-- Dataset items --

.....

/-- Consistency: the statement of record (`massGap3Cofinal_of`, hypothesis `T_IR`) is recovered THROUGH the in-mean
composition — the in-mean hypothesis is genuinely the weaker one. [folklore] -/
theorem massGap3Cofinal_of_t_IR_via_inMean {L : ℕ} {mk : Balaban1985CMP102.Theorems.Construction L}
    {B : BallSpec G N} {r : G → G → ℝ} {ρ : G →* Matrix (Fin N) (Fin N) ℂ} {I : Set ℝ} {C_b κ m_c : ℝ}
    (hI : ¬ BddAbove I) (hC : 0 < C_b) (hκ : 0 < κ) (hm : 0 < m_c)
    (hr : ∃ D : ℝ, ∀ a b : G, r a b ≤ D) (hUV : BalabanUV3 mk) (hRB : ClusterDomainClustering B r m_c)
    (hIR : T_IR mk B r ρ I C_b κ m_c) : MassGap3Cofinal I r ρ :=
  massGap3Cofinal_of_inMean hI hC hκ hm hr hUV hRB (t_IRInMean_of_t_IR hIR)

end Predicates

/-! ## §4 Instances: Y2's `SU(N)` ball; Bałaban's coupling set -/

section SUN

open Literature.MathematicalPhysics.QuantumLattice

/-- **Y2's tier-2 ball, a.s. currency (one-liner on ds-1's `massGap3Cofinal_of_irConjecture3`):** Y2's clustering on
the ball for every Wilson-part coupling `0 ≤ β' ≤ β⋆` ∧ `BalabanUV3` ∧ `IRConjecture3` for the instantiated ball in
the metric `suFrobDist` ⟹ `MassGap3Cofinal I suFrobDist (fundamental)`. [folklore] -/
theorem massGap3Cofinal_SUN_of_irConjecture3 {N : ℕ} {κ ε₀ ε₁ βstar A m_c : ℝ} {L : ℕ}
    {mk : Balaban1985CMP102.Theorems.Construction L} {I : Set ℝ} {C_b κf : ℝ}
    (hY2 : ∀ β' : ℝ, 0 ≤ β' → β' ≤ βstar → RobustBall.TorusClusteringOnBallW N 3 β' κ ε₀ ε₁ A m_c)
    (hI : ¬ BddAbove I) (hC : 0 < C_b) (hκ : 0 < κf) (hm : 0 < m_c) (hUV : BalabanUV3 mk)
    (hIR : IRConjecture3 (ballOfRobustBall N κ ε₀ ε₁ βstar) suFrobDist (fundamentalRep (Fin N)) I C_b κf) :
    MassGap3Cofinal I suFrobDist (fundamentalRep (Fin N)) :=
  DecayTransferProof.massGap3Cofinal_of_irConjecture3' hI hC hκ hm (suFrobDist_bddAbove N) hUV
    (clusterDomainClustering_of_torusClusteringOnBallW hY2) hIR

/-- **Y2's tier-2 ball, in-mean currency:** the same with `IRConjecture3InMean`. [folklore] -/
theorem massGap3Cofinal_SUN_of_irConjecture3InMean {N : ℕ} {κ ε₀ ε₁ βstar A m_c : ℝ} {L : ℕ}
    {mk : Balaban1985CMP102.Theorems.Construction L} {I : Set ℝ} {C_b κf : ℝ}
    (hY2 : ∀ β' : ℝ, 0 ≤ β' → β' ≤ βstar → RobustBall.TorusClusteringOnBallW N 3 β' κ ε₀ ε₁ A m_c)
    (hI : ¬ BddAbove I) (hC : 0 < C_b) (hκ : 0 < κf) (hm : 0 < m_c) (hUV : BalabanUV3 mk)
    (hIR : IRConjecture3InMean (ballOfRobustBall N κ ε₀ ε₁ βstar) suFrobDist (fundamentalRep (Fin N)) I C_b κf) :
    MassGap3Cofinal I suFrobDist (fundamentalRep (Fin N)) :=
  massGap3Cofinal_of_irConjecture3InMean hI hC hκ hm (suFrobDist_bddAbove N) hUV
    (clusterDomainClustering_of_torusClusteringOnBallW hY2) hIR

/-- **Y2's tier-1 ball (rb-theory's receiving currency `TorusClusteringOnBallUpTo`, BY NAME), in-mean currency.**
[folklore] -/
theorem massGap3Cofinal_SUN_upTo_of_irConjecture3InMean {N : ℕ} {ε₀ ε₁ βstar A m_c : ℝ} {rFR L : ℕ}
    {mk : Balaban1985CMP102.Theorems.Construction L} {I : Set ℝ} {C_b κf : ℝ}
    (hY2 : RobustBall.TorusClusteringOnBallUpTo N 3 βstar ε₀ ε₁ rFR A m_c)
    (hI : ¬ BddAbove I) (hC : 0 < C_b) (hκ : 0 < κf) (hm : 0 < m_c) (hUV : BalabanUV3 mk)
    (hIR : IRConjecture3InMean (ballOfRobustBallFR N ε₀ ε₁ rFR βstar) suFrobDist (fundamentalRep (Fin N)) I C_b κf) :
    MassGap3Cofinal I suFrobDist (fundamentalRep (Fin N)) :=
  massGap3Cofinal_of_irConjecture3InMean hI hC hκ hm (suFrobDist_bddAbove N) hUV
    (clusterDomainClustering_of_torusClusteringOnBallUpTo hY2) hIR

.....

-- WHAT TO PRODUCE --
Print each entry precisely. Include every line.

-- PROBLEM SOLUTION --
/-- Consistency: the statement of record (`massGap3Cofinal_of`, hypothesis `T_IR`) is recovered THROUGH the in-mean
composition — the in-mean hypothesis is genuinely the weaker one. [folklore] -/
theorem massGap3Cofinal_of_t_IR_via_inMean {L : ℕ} {mk : Balaban1985CMP102.Theorems.Construction L}
    {B : BallSpec G N} {r : G → G → ℝ} {ρ : G →* Matrix (Fin N) (Fin N) ℂ} {I : Set ℝ} {C_b κ m_c : ℝ}
    (hI : ¬ BddAbove I) (hC : 0 < C_b) (hκ : 0 < κ) (hm : 0 < m_c)
    (hr : ∃ D : ℝ, ∀ a b : G, r a b ≤ D) (hUV : BalabanUV3 mk) (hRB : ClusterDomainClustering B r m_c)
    (hIR : T_IR mk B r ρ I C_b κ m_c) : MassGap3Cofinal I r ρ :=
  massGap3Cofinal_of_inMean hI hC hκ hm hr hUV hRB (t_IRInMean_of_t_IR hIR)

end Predicates

/-! ## §4 Instances: Y2's `SU(N)` ball; Bałaban's coupling set -/

section SUN

open Literature.MathematicalPhysics.QuantumLattice

/-- **Y2's tier-2 ball, a.s. currency (one-liner on ds-1's `massGap3Cofinal_of_irConjecture3`):** Y2's clustering on
the ball for every Wilson-part coupling `0 ≤ β' ≤ β⋆` ∧ `BalabanUV3` ∧ `IRConjecture3` for the instantiated ball in
the metric `suFrobDist` ⟹ `MassGap3Cofinal I suFrobDist (fundamental)`. [folklore] -/
theorem massGap3Cofinal_SUN_of_irConjecture3 {N : ℕ} {κ ε₀ ε₁ βstar A m_c : ℝ} {L : ℕ}
    {mk : Balaban1985CMP102.Theorems.Construction L} {I : Set ℝ} {C_b κf : ℝ}
    (hY2 : ∀ β' : ℝ, 0 ≤ β' → β' ≤ βstar → RobustBall.TorusClusteringOnBallW N 3 β' κ ε₀ ε₁ A m_c)
    (hI : ¬ BddAbove I) (hC : 0 < C_b) (hκ : 0 < κf) (hm : 0 < m_c) (hUV : BalabanUV3 mk)
    (hIR : IRConjecture3 (ballOfRobustBall N κ ε₀ ε₁ βstar) suFrobDist (fundamentalRep (Fin N)) I C_b κf) :
    MassGap3Cofinal I suFrobDist (fundamentalRep (Fin N)) :=
  DecayTransferProof.massGap3Cofinal_of_irConjecture3' hI hC hκ hm (suFrobDist_bddAbove N) hUV
    (clusterDomainClustering_of_torusClusteringOnBallW hY2) hIR

/-- **Y2's tier-2 ball, in-mean currency:** the same with `IRConjecture3InMean`. [folklore] -/
theorem massGap3Cofinal_SUN_of_irConjecture3InMean {N : ℕ} {κ ε₀ ε₁ βstar A m_c : ℝ} {L : ℕ}
    {mk : Balaban1985CMP102.Theorems.Construction L} {I : Set ℝ} {C_b κf : ℝ}
    (hY2 : ∀ β' : ℝ, 0 ≤ β' → β' ≤ βstar → RobustBall.TorusClusteringOnBallW N 3 β' κ ε₀ ε₁ A m_c)
    (hI : ¬ BddAbove I) (hC : 0 < C_b) (hκ : 0 < κf) (hm : 0 < m_c) (hUV : BalabanUV3 mk)
    (hIR : IRConjecture3InMean (ballOfRobustBall N κ ε₀ ε₁ βstar) suFrobDist (fundamentalRep (Fin N)) I C_b κf) :
    MassGap3Cofinal I suFrobDist (fundamentalRep (Fin N)) :=
  massGap3Cofinal_of_irConjecture3InMean hI hC hκ hm (suFrobDist_bddAbove N) hUV
    (clusterDomainClustering_of_torusClusteringOnBallW hY2) hIR

/-- **Y2's tier-1 ball (rb-theory's receiving currency `TorusClusteringOnBallUpTo`, BY NAME), in-mean currency.**
[folklore] -/
theorem massGap3Cofinal_SUN_upTo_of_irConjecture3InMean {N : ℕ} {ε₀ ε₁ βstar A m_c : ℝ} {rFR L : ℕ}
    {mk : Balaban1985CMP102.Theorems.Construction L} {I : Set ℝ} {C_b κf : ℝ}
    (hY2 : RobustBall.TorusClusteringOnBallUpTo N 3 βstar ε₀ ε₁ rFR A m_c)
    (hI : ¬ BddAbove I) (hC : 0 < C_b) (hκ : 0 < κf) (hm : 0 < m_c) (hUV : BalabanUV3 mk)
    (hIR : IRConjecture3InMean (ballOfRobustBallFR N ε₀ ε₁ rFR βstar) suFrobDist (fundamentalRep (Fin N)) I C_b κf) :
    MassGap3Cofinal I suFrobDist (fundamentalRep (Fin N)) :=
  massGap3Cofinal_of_irConjecture3InMean hI hC hκ hm (suFrobDist_bddAbove N) hUV
    (clusterDomainClustering_of_torusClusteringOnBallUpTo hY2) hIR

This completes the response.